Crypto Cat Burglar: The Sneaky App Stealing Your Coins on Apple and Android
Kaspersky eggheads warn of SparkCat, the first app with hidden optical character recognition spyware on Apple’s App Store, aiming to steal cryptocurrency. Masquerading as a food delivery service, ComeCome secretly snaps wallet recovery phrases from screenshots. Remember, keeping your seed phrases offline is as crucial as guarding your grandma’s secret cookie recipe!
Hot Take:
Well, who knew that in the world of high-stakes cryptocurrency, your iOS app might be more interested in playing Spot the Phrase than delivering your dinner? It turns out even Apple’s App Store isn’t impervious to a little OCR espionage! So remember folks, if an app promises food delivery and also asks for access to your photo gallery, it might just be hungry for your crypto keys instead of your culinary cravings.
Key Points:
- Kaspersky researchers discovered crypto-stealing malware in both Apple’s App Store and Google Play.

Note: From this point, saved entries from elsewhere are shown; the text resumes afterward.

/-- Divisibility in `M` is the pointwise order. [cite: MochizukiFrdI2008, §0 p.12] -/
theorem ofAdd_dvd_iff {f g : ℕ → ℕ} : Multiplicative.ofAdd f ∣ (Multiplicative.ofAdd g : M) ↔ f ≤ g := by
  constructor
  · rintro ⟨h, hh⟩
    have hg : g = f + Multiplicative.toAdd h := by
      have := congrArg Multiplicative.toAdd hh
      simpa using this
    intro j
    rw [hg]
    exact Nat.le_add_right _ _
  · intro hfg
    refine ⟨Multiplicative.ofAdd (g - f), ?_⟩
    rw [← ofAdd_add]
    congr 1
    funext j
    exact (Nat.add_sub_cancel' (hfg j)).symm

/-- Every element of `M` is `ofAdd` of its exponent function. [folklore] -/
private theorem eq_ofAdd (x : M) : x = Multiplicative.ofAdd (Multiplicative.toAdd x) := rfl

/-- Powers in `M` are pointwise multiples. [folklore] -/
private theorem ofAdd_pow (f : ℕ → ℕ) (n : ℕ) : (Multiplicative.ofAdd f : M) ^ n = Multiplicative.ofAdd (n • f) :=
  (ofAdd_nsmul n f).symm

/-- `e_i^k · e_i^l = e_i^{k+l}`. [folklore] -/
private theorem single_mul_single (i k l : ℕ) : single i k * single i l = single i (k + l) := by
  rw [single, single, single, ← ofAdd_add, ← Pi.single_add]

/-- `(e_i^k)^n = e_i^{nk}`. [folklore] -/
private theorem single_pow (i k n : ℕ) : single i k ^ n = single i (n * k) := by
  rw [single, ofAdd_pow, single]
  congr 1
  funext j
  by_cases hj : j = i
  · subst hj; simp
  · simp [hj]

/-- `e_i^0 = 1`. [folklore] -/
@[simp] private theorem single_zero (i : ℕ) : single i 0 = 1 := by
  simp [single]

/-- `e_i^k ≠ 1` for `k ≠ 0`. [folklore] -/
private theorem single_ne_one {i k : ℕ} (hk : k ≠ 0) : single i k ≠ 1 := by
  intro h
  have := congrFun (congrArg Multiplicative.toAdd h) i
  simp [single] at this
  exact hk this

/-- The exponent of `x ∈ M` at `j`. [folklore] -/
abbrev coeff (x : M) (j : ℕ) : ℕ := Multiplicative.toAdd x j

/-- Exponents of a product. [folklore] -/
private theorem coeff_mul (x y : M) (j : ℕ) : coeff (x * y) j = coeff x j + coeff y j := rfl

/-- Exponents of a power. [folklore] -/
private theorem coeff_pow (x : M) (n j : ℕ) : coeff (x ^ n) j = n * coeff x j := by
  rw [eq_ofAdd x, ofAdd_pow]
  simp [coeff]

/-- Exponents of `e_i^k` at `i`. [folklore] -/
@[simp] private theorem coeff_single_same (i k : ℕ) : coeff (single i k) i = k := by
  simp [coeff, single]

/-- Exponents of `e_i^k` off `i`. [folklore] -/
private theorem coeff_single_of_ne {i j : ℕ} (h : j ≠ i) (k : ℕ) : coeff (single i k) j = 0 := by
  simp [coeff, single, h]

/-- `x ≼ e_i^k` forces `x` to be supported at `i`: `x = e_i^{x_i}`. [cite: MochizukiFrdI2008, §0 p.12] -/
theorem eq_single_of_precsim_single {x : M} {i k : ℕ} (h : Precsim x (single i k)) :
    x = single i (coeff x i) := by
  obtain ⟨n, -, hn⟩ := h
  rw [single_pow, eq_ofAdd x, single, ofAdd_dvd_iff] at hn
  change Multiplicative.ofAdd (Multiplicative.toAdd x) = Multiplicative.ofAdd _
  congr 1
  funext j
  by_cases hj : j = i
  · subst hj; simp
  · have := hn j
    simp [hj] at this
    simp [hj, this]

/-- `e_i^k ≼ e_i^l` for `l ≠ 0`. [cite: MochizukiFrdI2008, §0 p.12] -/
theorem single_precsim_single (i k : ℕ) {l : ℕ} (hl : l ≠ 0) : Precsim (single i k) (single i l) := by
  refine ⟨k + 1, Nat.succ_pos _, ?_⟩
  rw [single_pow, single, single, ofAdd_dvd_iff]
  intro j
  by_cases hj : j = i
  · subst hj
    simp only [Pi.single_eq_same]
    calc k ≤ k + 1 := Nat.le_succ _
      _ = (k + 1) * 1 := (Nat.mul_one _).symm
      _ ≤ (k + 1) * l := Nat.mul_le_mul_left _ (Nat.one_le_iff_ne_zero.2 hl)
  · simp [hj]

/-- `x ≼ e_i^k` with `x ≠ 1` and `k ≠ 0` gives `e_i^k ≼ x`. [cite: MochizukiFrdI2008, §0 p.12] -/
theorem single_precsim_of_precsim_single {x : M} {i k : ℕ} (hx : x ≠ 1) (h : Precsim x (single i k)) :
    Precsim (single i k) x := by
  have hxe := eq_single_of_precsim_single h
  have hc : coeff x i ≠ 0 := fun h0 => hx (by rw [hxe, h0, single_zero])
  rw [hxe]
  exact single_precsim_single i k hc

/-- **`e_i^k` (`k ≠ 0`) is a primary element of `M = (ℤ≥0)^ℕ`** (the primes of a product are its
coordinates). [cite: MochizukiFrdI2008, §0 p.12] -/
theorem isPrimary_single (i : ℕ) {k : ℕ} (hk : k ≠ 0) : IsPrimary (single i k) :=
  ⟨single_ne_one hk, fun _ hx h => single_precsim_of_precsim_single hx h⟩

/-- `e_i ≼ e_j` only if `i = j`. [cite: MochizukiFrdI2008, §0 p.12] -/
theorem eq_of_single_precsim_single {i j : ℕ} (h : Precsim (single i 1) (single j 1)) : i = j := by
  have := congrFun (congrArg Multiplicative.toAdd (eq_single_of_precsim_single h)) i
  by_contra hij
  simp [single, coeff, hij] at this

/-- `M = (ℤ≥0)^ℕ` is sharp. [cite: MochizukiFrdI2008, §0 p.11] -/
theorem isSharp_M : IsSharp M := by
  refine ⟨fun x hx => ?_⟩
  obtain ⟨y, hy⟩ := hx.exists_right_inv
  have h : Multiplicative.toAdd x + Multiplicative.toAdd y = 0 := congrArg Multiplicative.toAdd hy
  have hx0 : Multiplicative.toAdd x = 0 := by
    funext j
    have := congrFun h j
    simp only [Pi.add_apply, Pi.zero_apply] at this
    show Multiplicative.toAdd x j = 0
    omega
  calc x = Multiplicative.ofAdd (Multiplicative.toAdd x) := rfl
    _ = 1 := by rw [hx0]; rfl

/-! ### The primes `𝔮_i` of `M^pf` and the elements of `M^pf_{𝔮_i}` -/

/-- The prime `𝔮_i` of `M^pf`: the class of (the image of) `e_i`. [cite: MochizukiFrdI2008, §0 p.12] -/
def q (i : ℕ) : Primes (Perfection M) :=
  Quotient.mk (primarySetoid _)
    ⟨Perfection.of M (single i 1), (Perfection.isPrimary_of_iff isSharp_M).2 (isPrimary_single i one_ne_zero)⟩

/-- `e_i ∈ 𝔮_i`. [cite: MochizukiFrdI2008, §0 p.12] -/
theorem of_single_mem_carrier (i : ℕ) : Perfection.of M (single i 1) ∈ (q i).carrier :=
  mem_carrier_mk_of_isPrimary _

/-- `i ↦ 𝔮_i` is injective. [cite: MochizukiFrdI2008, §0 p.12] -/
theorem q_injective : Injective q := by
  intro i j hij
  have h := Primes.precsim_of_mem_carrier (q i) (of_single_mem_carrier i) (hij ▸ of_single_mem_carrier j)
  exact eq_of_single_precsim_single (Perfection.of_precsim_of_iff.1 h)

/-- Every root `(e_i^m)^{1/k}` with `m ≠ 0` lies in `𝔮_i`. [cite: MochizukiFrdI2008, §0 p.12] -/
theorem mk_single_mem_carrier (i : ℕ) {m : ℕ} (hm : m ≠ 0) (k : ℕ+) :
    Perfection.mk (single i m) k ∈ (q i).carrier := by
  have hprim : IsPrimary (Perfection.mk (single i m) k) :=
    (PerfectionPrimes.isPrimary_mk_iff isSharp_M _ _).2 (isPrimary_single i hm)
  refine Primes.mem_carrier_of_precsim (q i) (of_single_mem_carrier i) hprim.1 ?_
  -- `(e_i^m)^{1/k} ≼ e_i`: through `(e_i^m)^{1/k} ≼ e_i^m ≼ e_i`
  exact (Perfection.mk_precsim_of (single i m) k).1.trans
    (Perfection.of_precsim_of_iff.2 (single_precsim_single i m one_ne_zero))

/-- Every root `(e_i^m)^{1/k}` lies in the submonoid `M^pf_{𝔮_i}`. [cite: MochizukiFrdI2008, §0 p.12] -/
theorem mk_single_mem_submonoid (i m : ℕ) (k : ℕ+) : Perfection.mk (single i m) k ∈ (q i).submonoid := by
  by_cases hm : m = 0
  · subst hm
    rw [single_zero, Perfection.mk_one]
    exact one_mem _
  · exact Submonoid.subset_closure (mk_single_mem_carrier i hm k)
/-- `|E(w) ∩ E(w')| =` the number of common edges. [cite: CoxDurrett1983, §3] -/
theorem card_oedges_inter {n : ℕ} (w w' : Fin n → Fin d) :
    (oedges w ∩ oedges w').card = meetCount 0 w w' := by
  rw [oedges_inter_eq, Finset.card_image_of_injective _ (oedge_injective w), meetCount]

/-- `|E(w) ∪ E(w')| + #common = 2n`. [cite: CoxDurrett1983, §3] -/
theorem card_oedges_union_add {n : ℕ} (w w' : Fin n → Fin d) :
    (oedges w ∪ oedges w').card + meetCount 0 w w' = 2 * n := by
  rw [← card_oedges_inter, Finset.card_union_add_card_inter, card_oedges, card_oedges, two_mul]

/-- First-step decomposition of the meeting count: for words `a :: v`, `a' :: v'`, step `0` is a
common (offset-`z`) step iff `z = 0` and `a = a'`, and the later ones are those of `v, v'` with the
offset moved to `z + e_a - e_{a'}`. [cite: CoxDurrett1983, §3] -/
theorem meetCount_cons {n : ℕ} (z : Site d) (a a' : Fin d) (v v' : Fin n → Fin d) :
    meetCount z (Fin.cons a v : Fin (n + 1) → Fin d) (Fin.cons a' v') =
      (if z = 0 ∧ a = a' then 1 else 0) +
        meetCount (z + Pi.single a 1 - Pi.single a' 1) v v' := by
  classical
  simp only [meetCount, meetIdx, Finset.card_filter, Fin.sum_univ_succ, Fin.cons_zero,
    Fin.cons_succ, Fin.val_zero, opos_zero, sub_zero, Fin.val_succ, opos_cons_succ]
  congr 1
  · by_cases h : z = 0 ∧ a = a'
    · rw [if_pos h, if_pos ⟨h.1.symm, h.2⟩]
    · rw [if_neg h, if_neg fun h' => h ⟨h'.1.symm, h'.2⟩]
  · refine Finset.sum_congr rfl fun i _ => ?_
    have : (Pi.single a' 1 + opos v' i - (Pi.single a 1 + opos v i) = z) ↔
        (opos v' i - opos v i = z + Pi.single a 1 - Pi.single a' 1) := by
      constructor <;> intro h <;> linear_combination h
    simp only [this]

/-! ### Counting pairs of words -/

/-- The number of pairs of words of length `n` with at least `j` offset-`z` common steps.
[cite: CoxDurrett1983, §3] -/
def pairsGe (d n : ℕ) (z : Site d) (j : ℕ) : ℝ :=
  ∑ w : Fin n → Fin d, ∑ w' : Fin n → Fin d, if j ≤ meetCount z w w' then 1 else 0

/-- The number of pairs of oriented words of length `n` whose paths share an edge; divided by
`d^{2n}` this is `P(S_k = S'_k, S_{k+1} = S'_{k+1} for some k < n) ↑ ρ_d`. [cite: CoxDurrett1983, §1] -/
def meetPairs (d n : ℕ) : ℝ := pairsGe d n 0 1

/-- Counts are nonnegative. [folklore] -/
theorem pairsGe_nonneg (d n : ℕ) (z : Site d) (j : ℕ) : 0 ≤ pairsGe d n z j :=
  Finset.sum_nonneg fun _ _ => Finset.sum_nonneg fun _ _ => by positivity

/-- Counts are nonnegative. [folklore] -/
theorem meetPairs_nonneg (d n : ℕ) : 0 ≤ meetPairs d n := pairsGe_nonneg d n 0 1

/-- With no constraint all `d^n · d^n` pairs count. [folklore] -/
theorem pairsGe_zero_right (d n : ℕ) (z : Site d) : pairsGe d n z 0 = (d : ℝ) ^ (2 * n) := by
  simp only [pairsGe, zero_le, if_true, Finset.sum_const, Finset.card_univ, Fintype.card_fun,
    Fintype.card_fin, nsmul_eq_mul, mul_one]
  push_cast
  ring

/-- At most `d^{2n}` pairs. [folklore] -/
theorem pairsGe_le_sq (d n : ℕ) (z : Site d) (j : ℕ) : pairsGe d n z j ≤ (d : ℝ) ^ (2 * n) := by
  calc pairsGe d n z j ≤ ∑ w : Fin n → Fin d, ∑ w' : Fin n → Fin d, (1 : ℝ) :=
        Finset.sum_le_sum fun w _ => Finset.sum_le_sum fun w' _ => by split_ifs <;> norm_num
    _ = pairsGe d n z 0 := by simp [pairsGe]
    _ = (d : ℝ) ^ (2 * n) := pairsGe_zero_right d n z

/-- At most `d^{2n}` meeting pairs (the meeting probability is `≤ 1`). [folklore] -/
theorem meetPairs_le (d n : ℕ) : meetPairs d n ≤ (d : ℝ) ^ (2 * n) := pairsGe_le_sq d n 0 1

/-- Words of length `0` never meet. [folklore] -/
theorem pairsGe_length_zero (d : ℕ) (z : Site d) (j : ℕ) : pairsGe d 0 z (j + 1) = 0 := by
  refine Finset.sum_eq_zero fun w _ => Finset.sum_eq_zero fun w' _ => ?_
  have : meetCount z w w' = 0 := Nat.eq_zero_of_le_zero (meetCount_le z w w')
  simp [this]

/-- Summing over words of length `n + 1` = summing over the first letter and the tail. [folklore] -/
theorem sum_word_succ {M : Type*} [AddCommMonoid M] (n : ℕ) (f : (Fin (n + 1) → Fin d) → M) :
    ∑ w, f w = ∑ a : Fin d, ∑ v : Fin n → Fin d, f (Fin.cons a v) := by
  rw [← Fintype.sum_prod_type']
  exact Fintype.sum_equiv (Fin.consEquiv fun _ => Fin d).symm _ _ fun w => by
    simp [Fin.consEquiv, Fin.cons_self_tail]

/-- Summing over PAIRS of words of length `n + 1`. [folklore] -/
theorem sum_wordPair_succ (n : ℕ) (g : (Fin (n + 1) → Fin d) → (Fin (n + 1) → Fin d) → ℝ) :
    ∑ w, ∑ w', g w w' =
      ∑ a : Fin d, ∑ a' : Fin d, ∑ v : Fin n → Fin d, ∑ v' : Fin n → Fin d,
        g (Fin.cons a v) (Fin.cons a' v') := by
  rw [sum_word_succ]
  refine Finset.sum_congr rfl fun a _ => ?_
  have : ∀ v : Fin n → Fin d, ∑ w', g (Fin.cons a v) w' =
      ∑ a' : Fin d, ∑ v' : Fin n → Fin d, g (Fin.cons a v) (Fin.cons a' v') :=
    fun v => sum_word_succ n _
  simp_rw [this]
  exact Finset.sum_comm

/-- First-step decomposition of `pairsGe`. [cite: CoxDurrett1983, §3] -/
theorem pairsGe_succ (d n : ℕ) (z : Site d) (j : ℕ) :
    pairsGe d (n + 1) z (j + 1) = ∑ a : Fin d, ∑ a' : Fin d,
      if z = 0 ∧ a = a' then pairsGe d n 0 j
      else pairsGe d n (z + Pi.single a 1 - Pi.single a' 1) (j + 1) := by
  simp only [pairsGe]
  rw [sum_wordPair_succ]
  refine Finset.sum_congr rfl fun a _ => Finset.sum_congr rfl fun a' _ => ?_
  by_cases h : z = 0 ∧ a = a'
  · rw [if_pos h]
    refine Finset.sum_congr rfl fun v _ => Finset.sum_congr rfl fun v' _ => ?_
    rw [meetCount_cons, if_pos h, h.1, h.2, zero_add, sub_self]
    simp [add_comm 1]
  · rw [if_neg h]
    refine Finset.sum_congr rfl fun v _ => Finset.sum_congr rfl fun v' _ => ?_
    rw [meetCount_cons, if_neg h, zero_add]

- The app, disguised as a food delivery service, uses OCR to snatch crypto wallet recovery phrases.
- The malware, dubbed SparkCat, targets users mainly in Europe and Asia.
- Neither Apple nor Google responded to inquiries about the malicious app’s presence.
- It’s unclear if the malware was introduced via a supply-chain attack or by the developers themselves.